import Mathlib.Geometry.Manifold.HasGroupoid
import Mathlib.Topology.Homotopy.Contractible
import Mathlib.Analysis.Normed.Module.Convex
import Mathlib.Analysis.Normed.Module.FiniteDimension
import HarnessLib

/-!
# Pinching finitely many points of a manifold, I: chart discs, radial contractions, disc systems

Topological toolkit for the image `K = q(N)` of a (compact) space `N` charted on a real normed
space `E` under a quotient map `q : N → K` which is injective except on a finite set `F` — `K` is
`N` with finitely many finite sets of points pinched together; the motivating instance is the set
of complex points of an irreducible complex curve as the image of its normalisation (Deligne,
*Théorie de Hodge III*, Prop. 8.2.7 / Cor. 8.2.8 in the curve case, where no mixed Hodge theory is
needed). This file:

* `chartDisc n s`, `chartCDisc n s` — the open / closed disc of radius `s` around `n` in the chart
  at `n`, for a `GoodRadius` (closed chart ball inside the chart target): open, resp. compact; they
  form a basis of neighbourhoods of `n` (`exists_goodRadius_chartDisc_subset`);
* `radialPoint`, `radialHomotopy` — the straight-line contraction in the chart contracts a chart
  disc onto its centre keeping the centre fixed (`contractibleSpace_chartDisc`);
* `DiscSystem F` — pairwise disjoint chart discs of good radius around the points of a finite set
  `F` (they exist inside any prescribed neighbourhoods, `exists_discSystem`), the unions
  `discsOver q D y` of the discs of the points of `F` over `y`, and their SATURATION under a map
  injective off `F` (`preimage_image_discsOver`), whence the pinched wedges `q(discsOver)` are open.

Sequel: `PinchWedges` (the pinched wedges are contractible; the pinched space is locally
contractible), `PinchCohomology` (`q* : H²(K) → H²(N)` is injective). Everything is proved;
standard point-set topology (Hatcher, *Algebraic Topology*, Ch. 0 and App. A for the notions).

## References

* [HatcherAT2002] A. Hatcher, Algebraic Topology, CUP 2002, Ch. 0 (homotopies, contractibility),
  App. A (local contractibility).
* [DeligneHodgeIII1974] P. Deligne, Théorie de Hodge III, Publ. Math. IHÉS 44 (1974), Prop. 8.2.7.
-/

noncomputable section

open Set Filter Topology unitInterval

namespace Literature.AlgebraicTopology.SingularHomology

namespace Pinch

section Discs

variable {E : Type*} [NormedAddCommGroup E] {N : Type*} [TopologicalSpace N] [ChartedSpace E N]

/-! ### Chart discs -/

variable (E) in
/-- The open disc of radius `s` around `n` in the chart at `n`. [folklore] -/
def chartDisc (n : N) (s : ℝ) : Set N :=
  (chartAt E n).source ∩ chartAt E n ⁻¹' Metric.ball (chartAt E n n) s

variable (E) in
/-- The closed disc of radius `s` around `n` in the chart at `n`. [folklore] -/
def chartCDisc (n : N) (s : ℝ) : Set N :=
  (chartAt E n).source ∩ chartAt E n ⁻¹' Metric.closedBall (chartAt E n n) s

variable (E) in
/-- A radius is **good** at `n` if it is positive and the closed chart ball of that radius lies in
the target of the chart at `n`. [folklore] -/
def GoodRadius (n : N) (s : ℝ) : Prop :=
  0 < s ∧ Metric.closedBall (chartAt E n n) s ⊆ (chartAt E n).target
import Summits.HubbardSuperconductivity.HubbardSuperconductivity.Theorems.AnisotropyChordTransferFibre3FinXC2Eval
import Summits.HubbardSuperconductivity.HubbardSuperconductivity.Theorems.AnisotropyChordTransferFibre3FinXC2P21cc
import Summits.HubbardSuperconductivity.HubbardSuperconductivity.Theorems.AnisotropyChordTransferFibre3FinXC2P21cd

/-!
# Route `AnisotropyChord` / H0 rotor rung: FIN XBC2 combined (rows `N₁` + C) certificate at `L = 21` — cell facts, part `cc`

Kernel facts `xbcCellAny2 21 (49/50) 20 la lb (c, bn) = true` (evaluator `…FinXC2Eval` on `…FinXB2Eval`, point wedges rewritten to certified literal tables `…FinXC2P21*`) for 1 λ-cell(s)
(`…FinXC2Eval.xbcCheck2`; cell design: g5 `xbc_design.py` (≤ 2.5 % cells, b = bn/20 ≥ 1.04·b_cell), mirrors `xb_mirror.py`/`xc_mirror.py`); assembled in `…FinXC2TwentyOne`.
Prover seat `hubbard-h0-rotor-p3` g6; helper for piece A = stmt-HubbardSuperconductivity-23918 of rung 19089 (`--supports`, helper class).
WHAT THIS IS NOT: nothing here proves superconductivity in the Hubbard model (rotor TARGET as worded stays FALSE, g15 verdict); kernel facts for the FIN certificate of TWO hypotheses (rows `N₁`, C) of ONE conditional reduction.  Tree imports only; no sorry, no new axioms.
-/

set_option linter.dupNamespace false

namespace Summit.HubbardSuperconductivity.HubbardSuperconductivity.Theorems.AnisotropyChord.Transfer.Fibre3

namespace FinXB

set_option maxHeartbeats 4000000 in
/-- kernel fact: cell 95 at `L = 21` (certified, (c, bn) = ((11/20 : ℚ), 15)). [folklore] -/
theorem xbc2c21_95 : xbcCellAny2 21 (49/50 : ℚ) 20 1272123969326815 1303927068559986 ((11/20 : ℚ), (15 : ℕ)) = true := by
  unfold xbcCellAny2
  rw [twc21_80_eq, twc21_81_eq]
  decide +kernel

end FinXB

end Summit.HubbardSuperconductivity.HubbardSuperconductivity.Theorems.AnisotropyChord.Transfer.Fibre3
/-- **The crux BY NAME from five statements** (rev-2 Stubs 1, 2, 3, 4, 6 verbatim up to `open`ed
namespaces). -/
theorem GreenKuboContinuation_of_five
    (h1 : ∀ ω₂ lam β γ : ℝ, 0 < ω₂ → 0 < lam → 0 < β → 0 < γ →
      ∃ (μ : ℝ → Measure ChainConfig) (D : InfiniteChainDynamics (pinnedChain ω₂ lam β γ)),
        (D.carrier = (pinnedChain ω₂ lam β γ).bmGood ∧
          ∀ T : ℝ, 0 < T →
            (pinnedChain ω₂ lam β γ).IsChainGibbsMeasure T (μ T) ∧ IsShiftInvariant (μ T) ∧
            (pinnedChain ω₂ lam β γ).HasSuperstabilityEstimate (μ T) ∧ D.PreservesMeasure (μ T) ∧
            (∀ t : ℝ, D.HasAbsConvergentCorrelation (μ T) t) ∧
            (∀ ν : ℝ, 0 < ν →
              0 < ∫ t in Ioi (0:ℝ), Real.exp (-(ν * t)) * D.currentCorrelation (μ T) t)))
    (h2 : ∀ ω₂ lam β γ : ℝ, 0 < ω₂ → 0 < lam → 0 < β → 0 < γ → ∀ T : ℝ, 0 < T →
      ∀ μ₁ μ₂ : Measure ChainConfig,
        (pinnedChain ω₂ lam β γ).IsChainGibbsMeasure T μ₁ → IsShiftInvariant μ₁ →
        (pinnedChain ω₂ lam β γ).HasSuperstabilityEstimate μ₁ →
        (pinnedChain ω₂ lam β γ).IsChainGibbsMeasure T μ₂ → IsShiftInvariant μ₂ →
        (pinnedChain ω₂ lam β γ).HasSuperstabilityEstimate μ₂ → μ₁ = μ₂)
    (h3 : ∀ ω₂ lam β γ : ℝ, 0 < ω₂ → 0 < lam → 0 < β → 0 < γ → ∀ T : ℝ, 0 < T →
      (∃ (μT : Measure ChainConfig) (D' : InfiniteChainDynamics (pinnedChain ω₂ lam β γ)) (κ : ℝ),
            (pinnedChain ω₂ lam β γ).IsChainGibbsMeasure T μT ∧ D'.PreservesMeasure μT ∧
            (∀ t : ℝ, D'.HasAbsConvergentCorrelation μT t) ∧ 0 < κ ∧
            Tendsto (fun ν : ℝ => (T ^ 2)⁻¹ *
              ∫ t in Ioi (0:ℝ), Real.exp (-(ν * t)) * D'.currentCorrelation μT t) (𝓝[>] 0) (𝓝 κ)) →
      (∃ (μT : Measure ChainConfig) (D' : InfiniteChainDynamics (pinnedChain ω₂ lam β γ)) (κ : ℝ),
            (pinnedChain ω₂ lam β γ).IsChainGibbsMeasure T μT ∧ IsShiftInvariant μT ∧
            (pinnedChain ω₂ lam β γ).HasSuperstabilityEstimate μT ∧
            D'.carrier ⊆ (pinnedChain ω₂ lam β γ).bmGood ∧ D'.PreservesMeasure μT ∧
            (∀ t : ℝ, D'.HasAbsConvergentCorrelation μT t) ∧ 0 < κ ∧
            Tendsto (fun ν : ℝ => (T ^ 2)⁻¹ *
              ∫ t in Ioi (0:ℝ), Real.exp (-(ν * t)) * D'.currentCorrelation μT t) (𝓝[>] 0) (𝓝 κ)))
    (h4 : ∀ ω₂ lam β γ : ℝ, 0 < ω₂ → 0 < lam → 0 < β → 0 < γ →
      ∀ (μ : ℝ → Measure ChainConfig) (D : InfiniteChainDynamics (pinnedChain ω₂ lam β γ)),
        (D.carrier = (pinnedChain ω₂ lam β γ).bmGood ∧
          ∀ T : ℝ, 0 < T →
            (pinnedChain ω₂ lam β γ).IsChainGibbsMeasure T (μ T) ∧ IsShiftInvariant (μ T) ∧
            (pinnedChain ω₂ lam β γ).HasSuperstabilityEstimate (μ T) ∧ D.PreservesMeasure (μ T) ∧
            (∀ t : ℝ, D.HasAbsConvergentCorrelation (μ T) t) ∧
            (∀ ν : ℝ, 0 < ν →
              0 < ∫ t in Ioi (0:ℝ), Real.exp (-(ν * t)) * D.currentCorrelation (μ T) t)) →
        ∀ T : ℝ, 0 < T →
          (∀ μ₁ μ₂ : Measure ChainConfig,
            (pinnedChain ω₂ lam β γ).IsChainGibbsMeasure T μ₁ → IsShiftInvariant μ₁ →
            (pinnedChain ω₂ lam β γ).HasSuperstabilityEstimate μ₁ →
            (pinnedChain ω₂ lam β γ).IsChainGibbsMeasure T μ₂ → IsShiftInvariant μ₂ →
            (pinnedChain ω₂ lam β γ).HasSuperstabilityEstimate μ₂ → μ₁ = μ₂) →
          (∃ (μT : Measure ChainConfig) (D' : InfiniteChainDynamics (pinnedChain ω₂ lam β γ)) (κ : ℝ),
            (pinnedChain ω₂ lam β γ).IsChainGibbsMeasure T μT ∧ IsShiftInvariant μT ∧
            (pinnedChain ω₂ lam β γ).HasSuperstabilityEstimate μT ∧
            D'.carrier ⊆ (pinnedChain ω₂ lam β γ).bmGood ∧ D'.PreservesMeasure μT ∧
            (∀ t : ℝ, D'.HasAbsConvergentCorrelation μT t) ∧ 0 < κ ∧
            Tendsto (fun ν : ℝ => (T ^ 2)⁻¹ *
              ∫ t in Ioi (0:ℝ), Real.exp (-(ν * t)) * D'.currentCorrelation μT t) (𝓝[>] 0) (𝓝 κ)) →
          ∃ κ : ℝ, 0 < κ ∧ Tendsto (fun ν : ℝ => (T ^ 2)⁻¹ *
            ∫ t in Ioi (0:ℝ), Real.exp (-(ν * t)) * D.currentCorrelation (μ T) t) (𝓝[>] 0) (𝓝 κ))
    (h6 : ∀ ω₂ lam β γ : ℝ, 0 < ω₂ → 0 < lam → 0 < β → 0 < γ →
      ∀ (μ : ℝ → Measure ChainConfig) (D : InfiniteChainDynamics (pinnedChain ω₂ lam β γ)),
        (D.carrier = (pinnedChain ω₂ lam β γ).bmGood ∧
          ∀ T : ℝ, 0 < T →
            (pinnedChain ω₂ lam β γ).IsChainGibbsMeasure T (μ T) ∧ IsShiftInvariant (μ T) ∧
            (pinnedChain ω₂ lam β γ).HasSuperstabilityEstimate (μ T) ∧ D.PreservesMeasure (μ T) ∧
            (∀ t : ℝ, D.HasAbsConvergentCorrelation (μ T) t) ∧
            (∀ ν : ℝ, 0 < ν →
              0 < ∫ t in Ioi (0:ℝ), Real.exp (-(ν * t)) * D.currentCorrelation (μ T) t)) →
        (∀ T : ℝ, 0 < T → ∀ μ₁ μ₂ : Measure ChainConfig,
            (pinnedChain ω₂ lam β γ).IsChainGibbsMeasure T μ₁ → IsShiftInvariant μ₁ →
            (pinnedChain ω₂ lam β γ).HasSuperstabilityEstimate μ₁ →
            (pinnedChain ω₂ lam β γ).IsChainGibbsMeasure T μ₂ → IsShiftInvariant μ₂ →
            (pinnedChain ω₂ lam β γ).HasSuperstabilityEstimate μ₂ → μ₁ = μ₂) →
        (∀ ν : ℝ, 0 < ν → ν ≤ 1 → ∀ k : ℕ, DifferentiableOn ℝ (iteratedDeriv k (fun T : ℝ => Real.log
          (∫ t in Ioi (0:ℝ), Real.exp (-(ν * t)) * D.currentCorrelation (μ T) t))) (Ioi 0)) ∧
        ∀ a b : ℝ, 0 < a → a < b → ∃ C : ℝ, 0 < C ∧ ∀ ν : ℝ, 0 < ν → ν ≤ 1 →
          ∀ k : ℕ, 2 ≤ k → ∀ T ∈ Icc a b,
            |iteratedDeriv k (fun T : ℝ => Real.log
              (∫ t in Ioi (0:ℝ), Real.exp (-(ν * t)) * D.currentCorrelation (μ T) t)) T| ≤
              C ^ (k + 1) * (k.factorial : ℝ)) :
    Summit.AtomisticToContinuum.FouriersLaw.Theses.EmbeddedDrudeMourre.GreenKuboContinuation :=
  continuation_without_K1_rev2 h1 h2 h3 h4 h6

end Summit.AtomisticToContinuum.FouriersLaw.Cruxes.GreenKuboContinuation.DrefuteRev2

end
|---|
Directions for this task: Copy out each line of the listing where the string "injective" appears.

Final answer:
space `E` under a quotient map `q : N → K` which is injective except on a finite set `F` — `K` is
  injective off `F` (`preimage_image_discsOver`), whence the pinched wedges `q(discsOver)` are open.
contractible), `PinchCohomology` (`q* : H²(K) → H²(N)` is injective). Everything is proved;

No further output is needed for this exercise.